━━ Information given ━━

import Literature.Geometry.Lorentzian.KerrIngoingCoordChart
import Literature.Geometry.Lorentzian.SchwarzschildKerrSchildComponents
import HarnessLib

/-!
# The Kerr metric in ingoing Kerr coordinates `(t*, r, μ, φ)`, IIb: the pull-back of the
# Kerr–Schild form along the chart

Infrastructure (all results proved) for `Kerr.isRicciFlat M a r₀` (all spins), continuing
`KerrIngoingCoordChart.lean`:

* the Gram table of the Jacobian columns `n⃗, m⃗, p⃗` of the chart `Ψ` (`inner_jacN_jacN`, …,
  `inner_spatial_jac`: `⟪n⃗,n⃗⟫ = 1`, `⟪n⃗,p⃗⟫ = −a(1−μ²)`, `⟪m⃗,m⃗⟫ = Σ/(1−μ²)`, `⟪p⃗,p⃗⟫ = (r²+a²)(1−μ²)`,
  the others `0`);
* `Kerr.Ingoing.kerrBilin_jac` — **the pulled-back Kerr–Schild form is the rational component
  field of `KerrIngoingCoordMetric.lean`**: `g_{Ψ u}(J_u v, J_u w) = Kerr.Ingoing.bilin M a u v w`
  for `u` in the coordinate domain (Kerr 1963, eq. (1); Visser arXiv:0706.0622, (E:K1)–(E:K2)),
  from `ℓ⃗(Y_a) = n̂`, `H(Y_a) = Mr/Σ`, `r(Y_a) = r` (`KerrStarCoord.lean`), the Gram table and
  `η(v, w) = −v⁰w⁰ + ⟪v⃗, w⃗⟫` (`Kerr.minkowski_bilin_eq_spatial`, `SchwarzschildKerrSchildComponents.lean`);
* `Kerr.Ingoing.jac_injective` — the Jacobian is injective on the coordinate domain;
* `Kerr.Ingoing.exists_chartFun_eq` — every point of `Kerr.region a r₀` off the axis `{x = y = 0}`
  is `Ψ u` for some `u` in the coordinate domain.

## References

* R. P. Kerr, Phys. Rev. Lett. 11 (1963) 237–238, eq. (1).
* M. Visser, *The Kerr spacetime: a brief introduction*, arXiv:0706.0622, §4, (E:K1)–(E:K2), (33)–(36).
* B. O'Neill, *Semi-Riemannian geometry* (1983), Ch. 3, p. 55.
-/

noncomputable section

set_option maxSynthPendingDepth 3

open Set Function Real
open scoped InnerProductSpace Topology

namespace Literature.Geometry.Lorentzian

namespace Kerr

namespace Ingoing

variable {M a r₀ : ℝ} {u : E4}

/-! ### The Gram table of the Jacobian columns -/

/-- `⟪p, q⟫ = p₀q₀ + p₁q₁ + p₂q₂` on `E3`. [folklore] -/
theorem inner_e3 (p q : E3) : ⟪p, q⟫_ℝ = p 0 * q 0 + p 1 * q 1 + p 2 * q 2 := by
  simp only [PiLp.inner_apply, RCLike.inner_apply, conj_trivial, Fin.sum_univ_three]
  ring

section Gram

variable (hu : u ∈ coordDomain r₀)
include hu

/-- `⟪n⃗, n⃗⟫ = 1`. [folklore] -/
theorem inner_jacN_jacN : ⟪jacN u, jacN u⟫_ℝ = 1 := by
  have hs := sroot_sq hu
  have hc := cos_sq_add_sin_sq (u 3)
  rw [sinSq] at hs
  rw [inner_e3]
  simp only [jacN, Fin.isValue, Matrix.cons_val_zero, Matrix.cons_val_one, Matrix.cons_val,
    PiLp.toLp_apply] -- components
  linear_combination sroot u ^ 2 * hc + hs

/-- `⟪n⃗, m⃗⟫ = 0`. [folklore] -/
theorem inner_jacN_jacM : ⟪jacN u, jacM a u⟫_ℝ = 0 := by
  have hs0 := (sroot_pos hu).ne'
  have hc := cos_sq_add_sin_sq (u 3)
  rw [inner_e3]
  simp only [jacN, jacM, Fin.isValue, Matrix.cons_val_zero, Matrix.cons_val_one, Matrix.cons_val,
    PiLp.toLp_apply]
  field_simp
  linear_combination (-(u 2 * u 1)) * hc

/-- `⟪n⃗, p⃗⟫ = −a(1 − μ²)` (`= c₁₃`). [folklore] -/
theorem inner_jacN_jacP : ⟪jacN u, jacP a u⟫_ℝ = -(a * sinSq u) := by
  have hs := sroot_sq hu
  have hc := cos_sq_add_sin_sq (u 3)
  rw [inner_e3]
  simp only [jacN, jacP, Fin.isValue, Matrix.cons_val_zero, Matrix.cons_val_one, Matrix.cons_val,
    PiLp.toLp_apply]
  linear_combination (-(a * sroot u ^ 2)) * hc - a * hs

/-- `⟪m⃗, m⃗⟫ = Σ/(1 − μ²)` (`= c₂₂`). [folklore] -/
theorem inner_jacM_jacM : ⟪jacM a u, jacM a u⟫_ℝ = sigma a u / sinSq u := by
  have hs := sroot_sq hu
  have hs0 := (sroot_pos hu).ne'
  have hP := sinSq_ne_zero hu
  have hc := cos_sq_add_sin_sq (u 3)
  rw [inner_e3, ← hs]
  simp only [jacM, Fin.isValue, Matrix.cons_val_zero, Matrix.cons_val_one, Matrix.cons_val,
    PiLp.toLp_apply, sigma]
  rw [sinSq] at hs
  field_simp
  linear_combination (u 2 ^ 2 * (u 1 ^ 2 + a ^ 2)) * hc + u 1 ^ 2 * hs

omit hu in
/-- `⟪m⃗, p⃗⟫ = 0`. [folklore] -/
theorem inner_jacM_jacP : ⟪jacM a u, jacP a u⟫_ℝ = 0 := by
  rw [inner_e3]
  simp only [jacM, jacP, Fin.isValue, Matrix.cons_val_zero, Matrix.cons_val_one, Matrix.cons_val,
    PiLp.toLp_apply]
  ring

/-- `⟪p⃗, p⃗⟫ = (r² + a²)(1 − μ²)`. [folklore] -/
theorem inner_jacP_jacP : ⟪jacP a u, jacP a u⟫_ℝ = (u 1 ^ 2 + a ^ 2) * sinSq u := by
  have hs := sroot_sq hu
  have hc := cos_sq_add_sin_sq (u 3)
  rw [inner_e3, ← hs]
  simp only [jacP, Fin.isValue, Matrix.cons_val_zero, Matrix.cons_val_one, Matrix.cons_val,
    PiLp.toLp_apply]
  linear_combination (sroot u ^ 2 * (u 1 ^ 2 + a ^ 2)) * hc

/-- **The flat metric on the Jacobian**: `⟪(J v)⃗, (J w)⃗⟫` expanded with the Gram table. [folklore] -/
theorem inner_spatial_jac (v w : E4) :
    ⟪E4.spatial (jac a u v), E4.spatial (jac a u w)⟫_ℝ =
      v 1 * w 1 + -(a * sinSq u) * (v 1 * w 3 + v 3 * w 1) + sigma a u / sinSq u * (v 2 * w 2) +
        (u 1 ^ 2 + a ^ 2) * sinSq u * (v 3 * w 3) := by
  have h11 := inner_jacN_jacN hu
  have h12 := inner_jacN_jacM (a := a) hu
  have h13 := inner_jacN_jacP (a := a) hu
  have h22 := inner_jacM_jacM (a := a) hu
  have h23 := inner_jacM_jacP (a := a) (u := u)
  have h33 := inner_jacP_jacP (a := a) hu
  have h21 : ⟪jacM a u, jacN u⟫_ℝ = 0 := by rw [real_inner_comm, h12]
  have h31 : ⟪jacP a u, jacN u⟫_ℝ = -(a * sinSq u) := by rw [real_inner_comm, h13]
  have h32 : ⟪jacP a u, jacM a u⟫_ℝ = 0 := by rw [real_inner_comm, h23]
  rw [spatial_jac, spatial_jac]
  simp only [inner_add_left, inner_add_right, real_inner_smul_left, real_inner_smul_right, h11, h12,
    h13, h21, h22, h23, h31, h32, h33]
  ring

end Gram

/-! ### The Kerr–Schild data at the image point -/

/-- `ℓ(v) = v⁰ + ⟪ℓ⃗, v⃗⟫` (`ℓ₀ = 1`). Visser arXiv:0706.0622, (34). [cite: arXiv07060622, (34)] -/
theorem nullCovector_eq_inner (a : ℝ) (x v : E4) :
    nullCovector a x v = v 0 + ⟪nullSpatial a x, E4.spatial v⟫_ℝ := by
  rw [nullCovector, E4.covector_apply, Fin.sum_univ_four, inner_e3]
  simp only [nullSpatial_apply, E4.spatial_apply, Fin.succ_zero_eq_one, Fin.succ_one_eq_two,
    Fin.isValue]
  have h0 : nullCovectorFun a x 0 = 1 := rfl
  have h3 : (2 : Fin 3).succ = (3 : Fin 4) := rfl
  rw [h0, h3]
  ring

/-- The spatial null vector does not depend on `t*`. [folklore] -/
theorem nullSpatial_ofTimeSpace (a t : ℝ) (y : E3) :
    nullSpatial a (E4.ofTimeSpace t y) = nullSpatial a (E4.ofTimeSpace 0 y) := by
  have h1 : ∀ t : ℝ, (E4.ofTimeSpace t y) 1 = y 0 := fun t ↦ E4.ofTimeSpace_apply_succ t y 0
  have h2 : ∀ t : ℝ, (E4.ofTimeSpace t y) 2 = y 1 := fun t ↦ E4.ofTimeSpace_apply_succ t y 1
  have h3 : ∀ t : ℝ, (E4.ofTimeSpace t y) 3 = y 2 := fun t ↦ E4.ofTimeSpace_apply_succ t y 2
  ext i
  rw [nullSpatial_apply, nullSpatial_apply]
  fin_cases i <;>
    simp [nullCovectorFun, radius_ofTimeSpace, h1, h2, h3]

/-- **`ℓ⃗ = n⃗` at the image point**: `ℓ⃗(Ψ u) = n̂(arccos μ, φ) = jacN u` on the coordinate domain
(`nullSpatial_kerrStar`). [cite: arXiv07060622, (34) and §4] -/
theorem nullSpatial_chartFun (hu : u ∈ coordDomain r₀) : nullSpatial a (chartFun a r₀ u) = jacN u := by
  rw [chartFun_eq hu, nullSpatial_ofTimeSpace, nullSpatial_kerrStar a (radial_pos hu)]
  ext i
  fin_cases i
  · simp [jacN, sin_arccos_eq]
  · simp [jacN, sin_arccos_eq]
  · simp [jacN, cos_arccos_eq hu]

/-- **`H = Mr/Σ` at the image point**: `H(Ψ u) = Kerr.Ingoing.scalarH M a u`. [cite: arXiv07060622, (33)] -/
theorem scalarH_chartFun (hu : u ∈ coordDomain r₀) : Kerr.scalarH M a (chartFun a r₀ u) = scalarH M a u := by
  have hr := radial_pos hu
  have hr' : 0 < radius a (E4.ofTimeSpace 0 (kerrStar a (u 1) (arccos (u 2)) (u 3))) := by
    rwa [radius_kerrStar a hr]
  rw [chartFun_eq hu, scalarH_ofTimeSpace_eq _ hr', radius_kerrStar a hr, blSigma_kerrStar a hr,
    cos_arccos_eq hu, scalarH, sigma]

/-- `ℓ(J v) = v⁰ + v¹ − a(1 − μ²) v³` at the image point. [cite: arXiv07060622, (E:K1)] -/
theorem nullCovector_jac (hu : u ∈ coordDomain r₀) (v : E4) :
    nullCovector a (chartFun a r₀ u) (jac a u v) = v 0 + v 1 - a * sinSq u * v 3 := by
  have h11 := inner_jacN_jacN hu
  have h12 := inner_jacN_jacM (a := a) hu
  have h13 := inner_jacN_jacP (a := a) hu
  rw [nullCovector_eq_inner, nullSpatial_chartFun hu, jac_apply_zero, spatial_jac]
  simp only [inner_add_right, real_inner_smul_right, h11, h12, h13]
  ring

/-- **The pulled-back Kerr–Schild form is the rational component field**:
`g_{Ψ u}(J_u v, J_u w) = Kerr.Ingoing.bilin M a u v w` for `u` in the coordinate domain — the Kerr
metric in the ingoing Kerr coordinates `(t*, r, μ, φ)`. Kerr 1963, eq. (1); Visser arXiv:0706.0622,
(E:K1)–(E:K2). [cite: arXiv07060622, (E:K1)–(E:K2)] -/
theorem kerrBilin_jac (hu : u ∈ coordDomain r₀) (v w : E4) :
    Kerr.bilin M a (chartFun a r₀ u) (jac a u v) (jac a u w) = bilin M a u v w := by
  rw [Kerr.bilin_apply, scalarH_chartFun hu, nullCovector_jac hu, nullCovector_jac hu,
    Kerr.minkowski_bilin_eq_spatial, inner_spatial_jac hu, jac_apply_zero, jac_apply_zero,
    bilin_apply]
  simp only [c13, c22, c33, h00, h03]
  ring

/-! ### The Jacobian is injective on the coordinate domain -/

/-- **`J_u` is injective** for `u` in the coordinate domain: `g_{Ψu}(J v, J ·)` with `M = 0` is the
flat form in Kerr coordinates, which is nondegenerate (`det = −Σ²`). [folklore] -/
theorem jac_injective (hu : u ∈ coordDomain r₀) : Function.Injective (jac a u) := by
  have hP := sinSq_ne_zero hu
  have hS := sigma_ne_zero (a := a) hu
  refine (injective_iff_map_eq_zero _).2 fun v hv ↦ ?_
  have key : ∀ w, bilin 0 a u v w = 0 := fun w ↦ by
    rw [← kerrBilin_jac hu, hv, map_zero, zero_apply]
  have e0 := key (E4.basisVector 0)
  have e1 := key (E4.basisVector 1)
  have e2 := key (E4.basisVector 2)
  have e3 := key (E4.basisVector 3)
  simp only [bilin_apply, h00, h03, c33, c13, c22, scalarH, zero_mul, zero_div, mul_zero,
    add_zero, E4.basisVector, PiLp.single_apply, Fin.isValue, if_true, Fin.reduceEq,
    if_false, mul_one, mul_zero, zero_add, add_zero, neg_zero] at e0 e1 e2 e3
  have h0 : v 0 = 0 := by linarith
  have h2 : v 2 = 0 := by
    rcases mul_eq_zero.1 e2 with h | h
    · exact absurd h (div_ne_zero hS hP)
    · exact h
  -- the `(1,3)` block has determinant `(1 − μ²) Σ ≠ 0`
  have h3 : v 3 = 0 := by
    have hdet : ((u 1 ^ 2 + a ^ 2) * sinSq u - a * sinSq u * (a * sinSq u)) * v 3 = 0 := by
      linear_combination e3 - (-(a * sinSq u)) * e1
    have hne : (u 1 ^ 2 + a ^ 2) * sinSq u - a * sinSq u * (a * sinSq u) ≠ 0 := by
      have : (u 1 ^ 2 + a ^ 2) * sinSq u - a * sinSq u * (a * sinSq u) = sinSq u * sigma a u := by
        simp only [sigma, sinSq]; ring
      rw [this]; exact mul_ne_zero hP hS
    exact (mul_eq_zero.1 hdet).resolve_left hne
  have h1 : v 1 = 0 := by rw [h3] at e1; linarith
  ext i
  fin_cases i <;> simp [h0, h1, h2, h3]

/-! ### Every off-axis point is in the image of the coordinate domain -/

/-- **Surjectivity off the axis**: a point of `Kerr.region a r₀` with `(x, y) ≠ (0, 0)` is `Ψ u`
for some `u` in the coordinate domain (`u = (t*, r, cos θ, φ)` with `(θ, φ)` from
`Kerr.exists_kerrStar_eq`). [cite: arXiv07060622, §4] -/
theorem exists_chartFun_eq {x : E4} (hx : x ∈ region a r₀) (hax : x 1 ≠ 0 ∨ x 2 ≠ 0) :
    ∃ u ∈ coordDomain r₀, chartFun a r₀ u = x := by
  set y : E3 := E4.spatial x with hy
  have hxeq : E4.ofTimeSpace (x 0) y = x := E4.ofTimeSpace_time_spatial x
  have hr0 : radius a (E4.ofTimeSpace 0 y) = radius a x := radius_ofTimeSpace_spatial a x
  have hr : 0 < radius a (E4.ofTimeSpace 0 y) := by rw [hr0]; exact radius_pos_of_mem_region hx
  have hy' : y 0 ≠ 0 ∨ y 1 ≠ 0 := by simpa [hy, E4.spatial_apply] using hax
  obtain ⟨θ, hθ, φ, hk⟩ := exists_kerrStar_eq hr hy'
  have hcos : -1 < cos θ ∧ cos θ < 1 := by
    have hs : 0 < sin θ := sin_pos_of_pos_of_lt_pi hθ.1 hθ.2
    have h2 : cos θ ^ 2 < 1 := by nlinarith [sin_sq_add_cos_sq θ]
    exact abs_lt.mp ((sq_lt_one_iff_abs_lt_one _).mp h2)
  set u : E4 := !₂[x 0, radius a x, cos θ, φ] with hu_def
  have hu0 : u 0 = x 0 := rfl
  have hu1 : u 1 = radius a x := rfl
  have hu2 : u 2 = cos θ := rfl
  have hu3 : u 3 = φ := rfl
  have hu : u ∈ coordDomain r₀ := by
    rw [mem_coordDomain, hu1, hu2]
    exact ⟨hx, hcos⟩
  refine ⟨u, hu, ?_⟩
  rw [chartFun_eq hu, hu0, hu1, hu2, hu3, arccos_cos hθ.1.le hθ.2.le, ← hr0, hk, hxeq]
end Ingoing

end Kerr

end Literature.Geometry.Lorentzian

end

━━━

■ What you are asked to do ■
Return only the stretch of the material above from the line holding "r₀ u = x := by" through the line holding "have hr : 0", copied exactly.

■ Your solution ■
    ∃ u ∈ coordDomain r₀, chartFun a r₀ u = x := by
  set y : E3 := E4.spatial x with hy
  have hxeq : E4.ofTimeSpace (x 0) y = x := E4.ofTimeSpace_time_spatial x
  have hr0 : radius a (E4.ofTimeSpace 0 y) = radius a x := radius_ofTimeSpace_spatial a x
  have hr : 0 < radius a (E4.ofTimeSpace 0 y) := by rw [hr0]; exact radius_pos_of_mem_region hx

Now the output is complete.